I’ve only read (and read about) a small number of his books, so perhaps he has more arguments than these. Still, I can start by examining his arguments — not by trying to disprove them, but by trying to figure out just what kind of religious documents would actually meet his criteria.

This post will only address his first point: The NT gospels were written too long after the events they describe.

Bart’s point here is that since the gospels were written anywhere from 30 to 60 years after the time of Jesus, they are undoubtedly the product of oral tradition which changed over time, rather than the accurate recollection of eyewitnesses.
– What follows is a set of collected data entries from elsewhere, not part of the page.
import Summits.ValiantsHypothesis.ValiantsHypothesis.Theses.FeketeSOS

/-!
# `FeketeNoSparseSplit` (crux stmt-ValiantsHypothesis-3997): the PLACE must lie over `p` — the mod-2 shadow
of the line's bound is false

Negative-side load-bearing fact for the line `Cruxes/FeketeNoSparseSplit/Lines/cyclic-valuation-dichotomy.lean`
(cdisprove cycle 2, refuter-cdisprove-stmt-ValiantsHypothesis-3997-g2-0; BarrierNotes-ideator3 §B2 made a theorem),
PROVED, no new facts.  The line reduces a complex splitting `A·B = F_p` at a place of `ℂ` above `p` and wins because
`F̄_p` vanishes to order `(p-1)/2` at `1` in characteristic `p` (Euler's criterion).  Reducing at a place above `2`
instead sees NOTHING: modulo `2` the Legendre symbol is the constant `1` on `[1, p-1]` (`fekete_mod_two_eq`:
`F_p ≡ X·(1 + X + ⋯ + X^{p-2})`), and the all-ones polynomial digit-tiles, `fekete_mod_two_digit_split`: for EVERY
factorisation `p - 1 = a·t`, `F_p ≡ (X·Σ_{i<a} X^i)·(Σ_{j<t} X^{aj}) (mod 2)` with support-sum `≤ a + t` — e.g.
`p = 17`: `8 < 10 = (17+3)/2` (`fekete_seventeen_mod_two_split`), so `not_feketeModTwoShadowBound`: the mod-2
analogue of the line's `C⁺`/`(p+3)/2` bound is FALSE.  (Asymptotically the mod-2 shadow even fails the crux's
exponent `1/2 + δ` along the primes `p` for which `p - 1` has a divisor in `[p^{1/2-δ}, p^{1/2}]` — infinitely many
for every `δ > 0` by Ford's theorem on divisors of shifted primes (Ann. of Math. 168 (2008), Thm. 6); not formalised,
it needs that distributional input.)  For an odd prime `ℓ ≠ p` the signs survive reduction but Euler's criterion does
not, so the order of `F_p mod ℓ` at `1` is generically `≤ 2` and the multiplicity lever gives nothing either: the
place over `p` itself is the load-bearing choice, complementing `FalseWithoutLegendre` (the values) and
`SmallModels`/`StubHypotheses` (prime modulus, `deg < p`).
-/

namespace Summit.ValiantsHypothesis.Theorems.FeketeNoSparseSplit.Negative

open Polynomial Finset

section Tiling

variable (R : Type*) [CommRing R]

/-- Digit tiling over any commutative ring: `(Σ_{i<a} X^i)·(Σ_{j<t} X^{aj}) = Σ_{m<at} X^m`. [folklore] -/
theorem geom_mul_comb (a t : ℕ) :
    (∑ i ∈ range a, (X : R[X]) ^ i) * (∑ j ∈ range t, (X : R[X]) ^ (a * j)) =
      ∑ m ∈ range (a * t), (X : R[X]) ^ m := by
  induction t with
  | zero => simp
  | succ t ih =>
    rw [Finset.sum_range_succ, mul_add, ih, Nat.mul_succ, Finset.sum_range_add, Finset.sum_mul]
    congr 1
    refine Finset.sum_congr rfl fun i _ => ?_
    rw [← pow_add, add_comm]

/-- A sum of `k` powers of `X` has at most `k` monomials. [folklore] -/
theorem card_support_sum_X_pow_le (f : ℕ → ℕ) (k : ℕ) :
    (∑ i ∈ range k, (X : R[X]) ^ f i).support.card ≤ k := by
  induction k with
  | zero => simp
  | succ k ih =>
    rw [Finset.sum_range_succ]
    refine (Finset.card_le_card support_add).trans ((Finset.card_union_le _ _).trans ?_)
    have h1 : ((X : R[X]) ^ f k).support.card ≤ 1 := by
      rw [← one_mul ((X : R[X]) ^ f k), ← C_1]
      exact card_support_C_mul_X_pow_le_one
    omega

end Tiling

/-- **Modulo 2 the Legendre symbol is invisible**: `F_p ≡ X·(1 + X + ⋯ + X^{p-2}) (mod 2)` for every prime `p`
(`(m|p) = ±1 ≡ 1` for `1 ≤ m < p`). [folklore] -/
theorem fekete_mod_two_eq (p : ℕ) [Fact p.Prime] :
    (∑ m ∈ Finset.range p, C ((legendreSym p m : ℤ) : ZMod 2) * X ^ m) =
      X * ∑ i ∈ Finset.range (p - 1), (X : (ZMod 2)[X]) ^ i := by
  have hp : p.Prime := Fact.out
  have hr : Finset.range p = Finset.range (p - 1 + 1) := by
    congr 1; have := hp.one_lt; omega
  rw [hr, Finset.sum_range_succ']
  simp only [Nat.cast_zero, legendreSym.at_zero, Int.cast_zero, map_zero, zero_mul, add_zero]
  rw [Finset.mul_sum]
  refine Finset.sum_congr rfl fun i hi => ?_
  rw [Finset.mem_range] at hi
  have hne : ((((i + 1 : ℕ) : ℤ)) : ZMod p) ≠ 0 := by
    rw [Int.cast_natCast, Ne, ZMod.natCast_eq_zero_iff]
    exact Nat.not_dvd_of_pos_of_lt (by omega) (by omega)
  have h1 : (((legendreSym p ((i + 1 : ℕ) : ℤ)) : ℤ) : ZMod 2) = 1 := by
    rcases legendreSym.eq_one_or_neg_one p hne with h | h
    · rw [h]; simp
    · rw [h]; decide
  rw [h1, map_one, one_mul, pow_succ']

/-- **Digit splittings of the mod-2 shadow**: for every factorisation `p - 1 = a·t`,
`F_p ≡ (X·Σ_{i<a} X^i)·(Σ_{j<t} X^{aj}) (mod 2)`, with `|supp A| ≤ a`, `|supp B| ≤ t`. [folklore] -/
theorem fekete_mod_two_digit_split (p : ℕ) [Fact p.Prime] (a t : ℕ) (hat : a * t = p - 1) :
    ∃ A B : (ZMod 2)[X],
      A * B = ∑ m ∈ Finset.range p, C ((legendreSym p m : ℤ) : ZMod 2) * X ^ m ∧
      A.support.card ≤ a ∧ B.support.card ≤ t := by
  refine ⟨X * ∑ i ∈ range a, X ^ i, ∑ j ∈ range t, X ^ (a * j), ?_, ?_, ?_⟩
  · rw [fekete_mod_two_eq, mul_assoc, geom_mul_comb, hat]
  · refine (card_support_mul_le).trans ?_
    rw [support_X, Finset.card_singleton, one_mul]
    exact card_support_sum_X_pow_le (ZMod 2) (fun i => i) a
  · exact card_support_sum_X_pow_le (ZMod 2) (fun j => a * j) t

/-- `17` is prime (local instance). [folklore] -/
theorem fact_prime_seventeen : Fact (Nat.Prime 17) := ⟨by norm_num⟩

attribute [local instance] fact_prime_seventeen

/-- `p = 17 = 4·4 + 1`: modulo `2`, `F_17 ≡ (X + X² + X³ + X⁴)·(1 + X⁴ + X⁸ + X¹²)`, support-sum `≤ 8 < 10 = (17+3)/2`
— below the line's bound, which every COMPLEX splitting of `F_17` respects (exhaustive minimum `14`). [folklore] -/
theorem fekete_seventeen_mod_two_split : ∃ A B : (ZMod 2)[X],
    A * B = ∑ m ∈ Finset.range 17, C ((legendreSym 17 m : ℤ) : ZMod 2) * X ^ m ∧
    A.support.card + B.support.card < (17 + 3) / 2 := by
  obtain ⟨A, B, h, hA, hB⟩ := fekete_mod_two_digit_split 17 4 4 (by norm_num)
  exact ⟨A, B, h, by omega⟩

/-- **The mod-2 shadow of the line's bound is FALSE** (so the place of reduction must lie over `p`): it is not
true that for every odd prime `p` every factorisation of `F_p mod 2` in `𝔽₂[X]` has support-sum `≥ (p+3)/2`
(witness `p = 17`, support-sum `8`). [folklore] -/
theorem not_feketeModTwoShadowBound :
    ¬ ∀ (p : ℕ) [Fact p.Prime], p ≠ 2 → ∀ A B : (ZMod 2)[X],
        A * B = ∑ m ∈ Finset.range p, C ((legendreSym p m : ℤ) : ZMod 2) * X ^ m →
        (p + 3) / 2 ≤ A.support.card + B.support.card := by
  intro H
  obtain ⟨A, B, h, hlt⟩ := fekete_seventeen_mod_two_split
  have := H 17 (by norm_num) A B h
  omega

end Summit.ValiantsHypothesis.Theorems.FeketeNoSparseSplit.Negative
import Summits.QuantumFields.YangMills.Theorems.SwapVirialDeficitGnomonicJet
import HarnessLib

/-!
# THIRD-ORDER S-B, part J3a: 3-JETS OF THE COUPLING, PLAQUETTE, WILSON AND SEAM TERMS along a moving quaternion history
# (free-hands support of ⟨stmt-QuantumFields-24197⟩ `SwapVirialDeficit.SwapGluedStiffness`)

The order-three twin of w2 g57's ✓`…GnomonicDeficitSpeed` §§1–3 (`hasDerivAt_qTimeCoupling`, `hasDerivAt_qPlaq`, `hasDerivAt_qWilson`, `hasDerivAt_qSeam`),
GENERIC over a moving quaternion history whose link ∕ site paths carry 3-jets (J1's package ✓`jet3_mul`, ✓`realJet3_re_term`, ✓`realJet3_sum`):
* §1 `realJet3_mono`, `realJet3_mul_re` (`t ↦ k·re(w t)`), `realJet3_const_sub`;
* §2 ★ `realJet3_qTimeCoupling` — links with jets of sizes `a` (first slot) and `b` (second slot) give `t ↦ qTimeCoupling (U t) (V t)` a real 3-jet with bounds
  `|Edge|·(2(a+b), 2(a+b)², 6(a+b)³)`; ★ `jet3_qPlaq` (the plaquette word: size `4a`); ★ `realJet3_qWilson` (bounds `|Plaquette|·(8a, 32a², 384a³)`);
* §3 ★ `jet3_qSeam` — the σ-glued seam links `g(x)·(±U₀(σe))·ḡ(x')` carry 3-jets of size `M + M + M` when all links ∕ sites carry size `M`.
Part J3b sums these over ✓`BlowUp.qDeficit`'s slices (`|d³/dt³ qDeficit| ≤ 19872·L⁴·M³`) and instantiates along the gnomonic blow-up (J2b).

HONEST LABEL: calculus bookkeeping (no measure, no estimate on the ring's Gibbs state); nothing about ⟨24197⟩ (window-uniform, OPEN), (LW), (M), (HM) is proved;
⟨24194⟩ ∕ ⟨24196⟩ ∕ ⟨24497⟩ OPEN; item of record ⟨24085⟩ SubOctaveBounded aside ∕ untouched; no crux, rung of record or summit is proved; the Yang–Mills mass gap is
NOT proved; no summit is proved by a line.  THEOREMS ONLY (0 `def`, 0 `sorry`), standard axioms, no local instances.  Seat ym-line-fcl-p3 g47 (cell ym-idea-1,
free hands), `--supports stmt-QuantumFields-24197`.  References: [cite: Luscher1983, §2] (the ring functional); [folklore] (Leibniz rule).
-/

set_option autoImplicit false

noncomputable section

open Quaternion
open scoped Quaternion BigOperators
open Literature.MathematicalPhysics.QuantumLattice
open Literature.MathematicalPhysics.QuantumFieldTheory hiding SU2
open Summit.QuantumFields.YangMills.Theorems.SwapVirialDeficit.BlowUp (qTimeCoupling qPlaq qWilson qGauge qTwist3 qSwap qSeam qDeficit)

namespace Summit.QuantumFields.YangMills.Theorems.SwapVirialDeficit.Gnomonic

variable {L : ℕ} [NeZero L]

/-! ## §1 Real 3-jets: monotonicity, `k·re(w)`, `c − φ` -/

omit [NeZero L] in
/-- Weakening the bounds of a real 3-jet. [folklore] -/
theorem realJet3_mono {φ : ℝ → ℝ} {M₁ M₂ M₃ N₁ N₂ N₃ : ℝ} (h₁ : M₁ ≤ N₁) (h₂ : M₂ ≤ N₂) (h₃ : M₃ ≤ N₃)
    (hφ : ∃ d₁ d₂ d₃ : ℝ → ℝ, (∀ t, HasDerivAt φ (d₁ t) t) ∧ (∀ t, HasDerivAt d₁ (d₂ t) t) ∧ (∀ t, HasDerivAt d₂ (d₃ t) t) ∧
      ∀ t, |d₁ t| ≤ M₁ ∧ |d₂ t| ≤ M₂ ∧ |d₃ t| ≤ M₃) :
    ∃ d₁ d₂ d₃ : ℝ → ℝ, (∀ t, HasDerivAt φ (d₁ t) t) ∧ (∀ t, HasDerivAt d₁ (d₂ t) t) ∧ (∀ t, HasDerivAt d₂ (d₃ t) t) ∧
      ∀ t, |d₁ t| ≤ N₁ ∧ |d₂ t| ≤ N₂ ∧ |d₃ t| ≤ N₃ := by
  obtain ⟨d₁, d₂, d₃, e₁, e₂, e₃, hb⟩ := hφ
  exact ⟨d₁, d₂, d₃, e₁, e₂, e₃, fun t => ⟨(hb t).1.trans h₁, (hb t).2.1.trans h₂, (hb t).2.2.trans h₃⟩⟩

omit [NeZero L] in
/-- ★ The real term `k·re(w(t))` along a path carrying a 3-jet of size `a`: bounds `|k|a, |k|a², 3|k|a³`. [folklore] -/
theorem realJet3_mul_re {w : ℝ → ℍ} {a : ℝ} (k : ℝ)
    (hw : ∃ w₁ w₂ w₃ : ℝ → ℍ, (∀ t, HasDerivAt w (w₁ t) t) ∧ (∀ t, HasDerivAt w₁ (w₂ t) t) ∧ (∀ t, HasDerivAt w₂ (w₃ t) t) ∧
      ∀ t, ‖w t‖ ≤ 1 ∧ ‖w₁ t‖ ≤ a ∧ ‖w₂ t‖ ≤ a ^ 2 ∧ ‖w₃ t‖ ≤ 3 * a ^ 3) :
    ∃ d₁ d₂ d₃ : ℝ → ℝ, (∀ t, HasDerivAt (fun t => k * (w t).re) (d₁ t) t) ∧ (∀ t, HasDerivAt d₁ (d₂ t) t) ∧ (∀ t, HasDerivAt d₂ (d₃ t) t) ∧
      ∀ t, |d₁ t| ≤ |k| * a ∧ |d₂ t| ≤ |k| * a ^ 2 ∧ |d₃ t| ≤ |k| * (3 * a ^ 3) := by
  obtain ⟨d₁, d₂, d₃, e₁, e₂, e₃, hb⟩ := realJet3_re_term 0 (-k) hw
  refine ⟨d₁, d₂, d₃, fun t => ?_, e₂, e₃, fun t => by simpa only [abs_neg] using hb t⟩
  have h := e₁ t
  simp only [neg_mul, zero_sub, neg_neg] at h
  exact h

omit [NeZero L] in
/-- `c − φ` carries the same real 3-jet bounds as `φ`. [folklore] -/
theorem realJet3_const_sub {φ : ℝ → ℝ} {M₁ M₂ M₃ : ℝ} (c : ℝ)
    (hφ : ∃ d₁ d₂ d₃ : ℝ → ℝ, (∀ t, HasDerivAt φ (d₁ t) t) ∧ (∀ t, HasDerivAt d₁ (d₂ t) t) ∧ (∀ t, HasDerivAt d₂ (d₃ t) t) ∧
      ∀ t, |d₁ t| ≤ M₁ ∧ |d₂ t| ≤ M₂ ∧ |d₃ t| ≤ M₃) :
    ∃ d₁ d₂ d₃ : ℝ → ℝ, (∀ t, HasDerivAt (fun t => c - φ t) (d₁ t) t) ∧ (∀ t, HasDerivAt d₁ (d₂ t) t) ∧ (∀ t, HasDerivAt d₂ (d₃ t) t) ∧
      ∀ t, |d₁ t| ≤ M₁ ∧ |d₂ t| ≤ M₂ ∧ |d₃ t| ≤ M₃ := by
  obtain ⟨d₁, d₂, d₃, e₁, e₂, e₃, hb⟩ := hφ
  refine ⟨fun t => -d₁ t, fun t => -d₂ t, fun t => -d₃ t, fun t => ?_, fun t => (e₂ t).neg, fun t => (e₃ t).neg, fun t => ?_⟩
  · have h := (e₁ t).const_sub c
    simpa using h
  · simp only [abs_neg]; exact hb t

/-! ## §2 The time coupling, the plaquette word and the Wilson action -/

/-- ★ **`qTimeCoupling` carries a real 3-jet**: links with 3-jets of sizes `a` (first slot) and `b` (second slot) give
`|dᵏ/dtᵏ Σ_e 2 re(U_e V̄_e)| ≤ |Edge|·2(a+b)ᵏ` (`k = 1, 2`) and `≤ |Edge|·6(a+b)³` (`k = 3`). [cite: Luscher1983, §2] -/
theorem realJet3_qTimeCoupling {U V : ℝ → Edge 3 L → ℍ} {a b : ℝ} (ha : 0 ≤ a) (hb : 0 ≤ b)
    (hU : ∀ e, ∃ f₁ f₂ f₃ : ℝ → ℍ, (∀ t, HasDerivAt (fun t => U t e) (f₁ t) t) ∧ (∀ t, HasDerivAt f₁ (f₂ t) t) ∧ (∀ t, HasDerivAt f₂ (f₃ t) t) ∧
      ∀ t, ‖U t e‖ ≤ 1 ∧ ‖f₁ t‖ ≤ a ∧ ‖f₂ t‖ ≤ a ^ 2 ∧ ‖f₃ t‖ ≤ 3 * a ^ 3)
    (hV : ∀ e, ∃ f₁ f₂ f₃ : ℝ → ℍ, (∀ t, HasDerivAt (fun t => V t e) (f₁ t) t) ∧ (∀ t, HasDerivAt f₁ (f₂ t) t) ∧ (∀ t, HasDerivAt f₂ (f₃ t) t) ∧
      ∀ t, ‖V t e‖ ≤ 1 ∧ ‖f₁ t‖ ≤ b ∧ ‖f₂ t‖ ≤ b ^ 2 ∧ ‖f₃ t‖ ≤ 3 * b ^ 3) :
    ∃ d₁ d₂ d₃ : ℝ → ℝ, (∀ t, HasDerivAt (fun t => qTimeCoupling (U t) (V t)) (d₁ t) t) ∧ (∀ t, HasDerivAt d₁ (d₂ t) t) ∧
      (∀ t, HasDerivAt d₂ (d₃ t) t) ∧
      ∀ t, |d₁ t| ≤ Fintype.card (Edge 3 L) * (2 * (a + b)) ∧ |d₂ t| ≤ Fintype.card (Edge 3 L) * (2 * (a + b) ^ 2) ∧
        |d₃ t| ≤ Fintype.card (Edge 3 L) * (6 * (a + b) ^ 3) := by
  have hterm : ∀ e : Edge 3 L, ∃ d₁ d₂ d₃ : ℝ → ℝ, (∀ t, HasDerivAt (fun t => 2 * (U t e * star (V t e)).re) (d₁ t) t) ∧
      (∀ t, HasDerivAt d₁ (d₂ t) t) ∧ (∀ t, HasDerivAt d₂ (d₃ t) t) ∧
      ∀ t, |d₁ t| ≤ 2 * (a + b) ∧ |d₂ t| ≤ 2 * (a + b) ^ 2 ∧ |d₃ t| ≤ 6 * (a + b) ^ 3 := by
    intro e
    have hw := jet3_mul ha hb (hU e) (jet3_star (hV e))
    have h := realJet3_mul_re 2 hw
    refine realJet3_mono (by norm_num) (by norm_num) (by norm_num; nlinarith [pow_nonneg (add_nonneg ha hb) 3]) h
  have hs := realJet3_sum hterm
  simp only [Finset.sum_const, Finset.card_univ, nsmul_eq_mul] at hs
  exact hs

omit [NeZero L] in
/-- ★ **The plaquette word carries a 3-jet of size `4a`** (links of size `a`; two conjugates). [folklore] -/
theorem jet3_qPlaq {U : ℝ → Edge 3 L → ℍ} {a : ℝ} (ha : 0 ≤ a)
    (hU : ∀ e, ∃ f₁ f₂ f₃ : ℝ → ℍ, (∀ t, HasDerivAt (fun t => U t e) (f₁ t) t) ∧ (∀ t, HasDerivAt f₁ (f₂ t) t) ∧ (∀ t, HasDerivAt f₂ (f₃ t) t) ∧
      ∀ t, ‖U t e‖ ≤ 1 ∧ ‖f₁ t‖ ≤ a ∧ ‖f₂ t‖ ≤ a ^ 2 ∧ ‖f₃ t‖ ≤ 3 * a ^ 3)
    (x : Site 3 L) (i j : Fin 3) :
    ∃ f₁ f₂ f₃ : ℝ → ℍ, (∀ t, HasDerivAt (fun t => qPlaq (U t) x i j) (f₁ t) t) ∧ (∀ t, HasDerivAt f₁ (f₂ t) t) ∧ (∀ t, HasDerivAt f₂ (f₃ t) t) ∧
      ∀ t, ‖qPlaq (U t) x i j‖ ≤ 1 ∧ ‖f₁ t‖ ≤ 4 * a ∧ ‖f₂ t‖ ≤ (4 * a) ^ 2 ∧ ‖f₃ t‖ ≤ 3 * (4 * a) ^ 3 := by
  have h2 := jet3_mul ha ha (hU (x, i)) (hU (x.shift i, j))
  have h3 := jet3_mul (add_nonneg ha ha) ha h2 (jet3_star (hU (x.shift j, i)))
  have h4 := jet3_mul (add_nonneg (add_nonneg ha ha) ha) ha h3 (jet3_star (hU (x, j)))
  have e : a + a + a + a = 4 * a := by ring
  rw [e] at h4
  simpa only [qPlaq] using h4

/-- ★ **`qWilson` carries a real 3-jet**: `|dᵏ/dtᵏ Σ_p (2 − 2 re(plaquette))| ≤ |Plaquette|·(8a, 32a², 384a³)`. [cite: Luscher1983, §2] -/
theorem realJet3_qWilson {U : ℝ → Edge 3 L → ℍ} {a : ℝ} (ha : 0 ≤ a)
    (hU : ∀ e, ∃ f₁ f₂ f₃ : ℝ → ℍ, (∀ t, HasDerivAt (fun t => U t e) (f₁ t) t) ∧ (∀ t, HasDerivAt f₁ (f₂ t) t) ∧ (∀ t, HasDerivAt f₂ (f₃ t) t) ∧
      ∀ t, ‖U t e‖ ≤ 1 ∧ ‖f₁ t‖ ≤ a ∧ ‖f₂ t‖ ≤ a ^ 2 ∧ ‖f₃ t‖ ≤ 3 * a ^ 3) :
    ∃ d₁ d₂ d₃ : ℝ → ℝ, (∀ t, HasDerivAt (fun t => qWilson (U t)) (d₁ t) t) ∧ (∀ t, HasDerivAt d₁ (d₂ t) t) ∧ (∀ t, HasDerivAt d₂ (d₃ t) t) ∧
      ∀ t, |d₁ t| ≤ Fintype.card (Plaquette 3 L) * (8 * a) ∧ |d₂ t| ≤ Fintype.card (Plaquette 3 L) * (32 * a ^ 2) ∧
        |d₃ t| ≤ Fintype.card (Plaquette 3 L) * (384 * a ^ 3) := by
  have hterm : ∀ p : Plaquette 3 L, ∃ d₁ d₂ d₃ : ℝ → ℝ, (∀ t, HasDerivAt (fun t => 2 - 2 * (qPlaq (U t) p.1 p.2.1.1 p.2.1.2).re) (d₁ t) t) ∧
      (∀ t, HasDerivAt d₁ (d₂ t) t) ∧ (∀ t, HasDerivAt d₂ (d₃ t) t) ∧ ∀ t, |d₁ t| ≤ 8 * a ∧ |d₂ t| ≤ 32 * a ^ 2 ∧ |d₃ t| ≤ 384 * a ^ 3 := by
    intro p
    have h := realJet3_re_term 2 2 (jet3_qPlaq ha hU p.1 p.2.1.1 p.2.1.2)
    refine realJet3_mono ?_ ?_ ?_ h
    · rw [abs_two]; linarith
    · rw [abs_two]; nlinarith
    · rw [abs_two]; nlinarith [pow_nonneg ha 3]
  have hs := realJet3_sum hterm
  simp only [Finset.sum_const, Finset.card_univ, nsmul_eq_mul] at hs
  simpa only [qWilson] using hs

/-! ## §3 The σ-glued seam -/

omit [NeZero L] in
/-- ★ **The σ-glued seam links carry 3-jets of size `M + M + M`** along a history whose links and sites carry 3-jets of size `M`
(a word `g(x)·(±U₀(σe))·ḡ(x')`; ✓`qSeam`, ✓`qTwist3`, ✓`qSwap`). [cite: tHooft1979] -/
theorem jet3_qSeam (z : Fin 3 → Bool) {Q : ℝ → (Fin (2 * L - 1 + 1) → Edge 3 L → ℍ) × (Site 3 L → ℍ)} {M : ℝ} (hM : 0 ≤ M)
    (h1 : ∀ i e, ∃ f₁ f₂ f₃ : ℝ → ℍ, (∀ t, HasDerivAt (fun t => (Q t).1 i e) (f₁ t) t) ∧ (∀ t, HasDerivAt f₁ (f₂ t) t) ∧ (∀ t, HasDerivAt f₂ (f₃ t) t) ∧
      ∀ t, ‖(Q t).1 i e‖ ≤ 1 ∧ ‖f₁ t‖ ≤ M ∧ ‖f₂ t‖ ≤ M ^ 2 ∧ ‖f₃ t‖ ≤ 3 * M ^ 3)
    (h2 : ∀ x, ∃ f₁ f₂ f₃ : ℝ → ℍ, (∀ t, HasDerivAt (fun t => (Q t).2 x) (f₁ t) t) ∧ (∀ t, HasDerivAt f₁ (f₂ t) t) ∧ (∀ t, HasDerivAt f₂ (f₃ t) t) ∧
      ∀ t, ‖(Q t).2 x‖ ≤ 1 ∧ ‖f₁ t‖ ≤ M ∧ ‖f₂ t‖ ≤ M ^ 2 ∧ ‖f₃ t‖ ≤ 3 * M ^ 3) (e : Edge 3 L) :
    ∃ f₁ f₂ f₃ : ℝ → ℍ, (∀ t, HasDerivAt (fun t => qSeam z (Q t) e) (f₁ t) t) ∧ (∀ t, HasDerivAt f₁ (f₂ t) t) ∧ (∀ t, HasDerivAt f₂ (f₃ t) t) ∧
      ∀ t, ‖qSeam z (Q t) e‖ ≤ 1 ∧ ‖f₁ t‖ ≤ M + M + M ∧ ‖f₂ t‖ ≤ (M + M + M) ^ 2 ∧ ‖f₃ t‖ ≤ 3 * (M + M + M) ^ 3 := by
  set e' : Edge 3 L := (sitePerm (L := L) (Equiv.swap (0 : Fin 3) 1).symm e.1, (Equiv.swap (0 : Fin 3) 1).symm e.2) with he'
  have hmid : ∃ f₁ f₂ f₃ : ℝ → ℍ, (∀ t, HasDerivAt (fun t => qTwist3 z (qSwap ((Q t).1 0)) e) (f₁ t) t) ∧ (∀ t, HasDerivAt f₁ (f₂ t) t) ∧
      (∀ t, HasDerivAt f₂ (f₃ t) t) ∧ ∀ t, ‖qTwist3 z (qSwap ((Q t).1 0)) e‖ ≤ 1 ∧ ‖f₁ t‖ ≤ M ∧ ‖f₂ t‖ ≤ M ^ 2 ∧ ‖f₃ t‖ ≤ 3 * M ^ 3 := by
    by_cases hc : e.1 e.2 = 0 ∧ z e.2 = true
    · have ef : ∀ t, qTwist3 z (qSwap ((Q t).1 0)) e = -((Q t).1 0 e') := fun t => by
        simp only [qTwist3, qSwap, hc, and_self, if_true, he']
      simp only [ef]
      exact jet3_neg (h1 0 e')
    · have ef : ∀ t, qTwist3 z (qSwap ((Q t).1 0)) e = (Q t).1 0 e' := fun t => by
        simp only [qTwist3, qSwap, hc, if_false, he']
      simp only [ef]
      exact h1 0 e'
  have hA := jet3_mul hM hM (h2 e.1) hmid
  have hB := jet3_mul (add_nonneg hM hM) hM hA (jet3_star (h2 (e.1.shift e.2)))
  simpa only [qSeam, qGauge] using hB

end Summit.QuantumFields.YangMills.Theorems.SwapVirialDeficit.Gnomonic

end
Bart uses the analogy of the party game of “telephone”. In this game, one participant whispers a phrase into the ear of another. The second participant whispers into the ear of a third, and so on throughout the room. The last person repeats the phrase as he or she heard it, and everyone laughs at how the phrase has changed.

Bart says that the stories about Jesus were changed over time, just as the phrase in this game. However, there are so many problems with this analogy! In the game, the phrase is whispered, one time only. It’s not repeated clearly, and there is no room to ask questions. And the phrase is supposed to change — the game wouldn’t be any fun if the phrase was repeated perfectly from beginning to end! And besides, there is one person who knows the truth — the person who started the phrase. Part of the game involves going back to this person and comparing the “truth” with the “distortion”.

The stories of Jesus were not at all like this. I’m sure that some people changed the stories to suit particular needs, but — just as in the game — there is someone (or often, multiple someones) who knew the truth. And Bart apparently assumes that the person writing the gospels (Matthew, Mark, etc) is at the end of the telephone line, not at the beginning. Also, he assumes that the people telling the story — or writing it down — are not interested in reporting what actually happened.

So what are we left with? What should we find in a two thousand year old document, in order for Bart to stamp it as historically accurate?

Well, I guess it should be signed, as in: “I, Matthew, wrote this down.” This probably wouldn’t cut it for Bart. We all know that some of the letters attributed to Paul in the NT are not accepted as being authored by him. So even as Bart bemoans the anonymity of the gospel authors, I doubt he would accept as authentic any self-attribution in them.

Bart has also said that a record of an event should have been written within a very short time of the actual event, so that the eyewitnesses would be able to accurately remember. Just how short a time are we talking about? We know that the testimony of courtroom witnesses can be unreliable just a few weeks or months after the incidents they are describing, and the testimony is often colored by the biases of those witnesses. Bart complains that 30 years is too long a time. What about three years? Three months? Even if the document claimed to be on-the-spot reporting, would Bart accept it as historically accurate?

My point is this: Bart (and others) choose not to accept the historical reliability of the NT gospels. They set up criteria which the documents are guaranteed to fail, and then proclaim the inevitable conclusion as the only one which could be reached.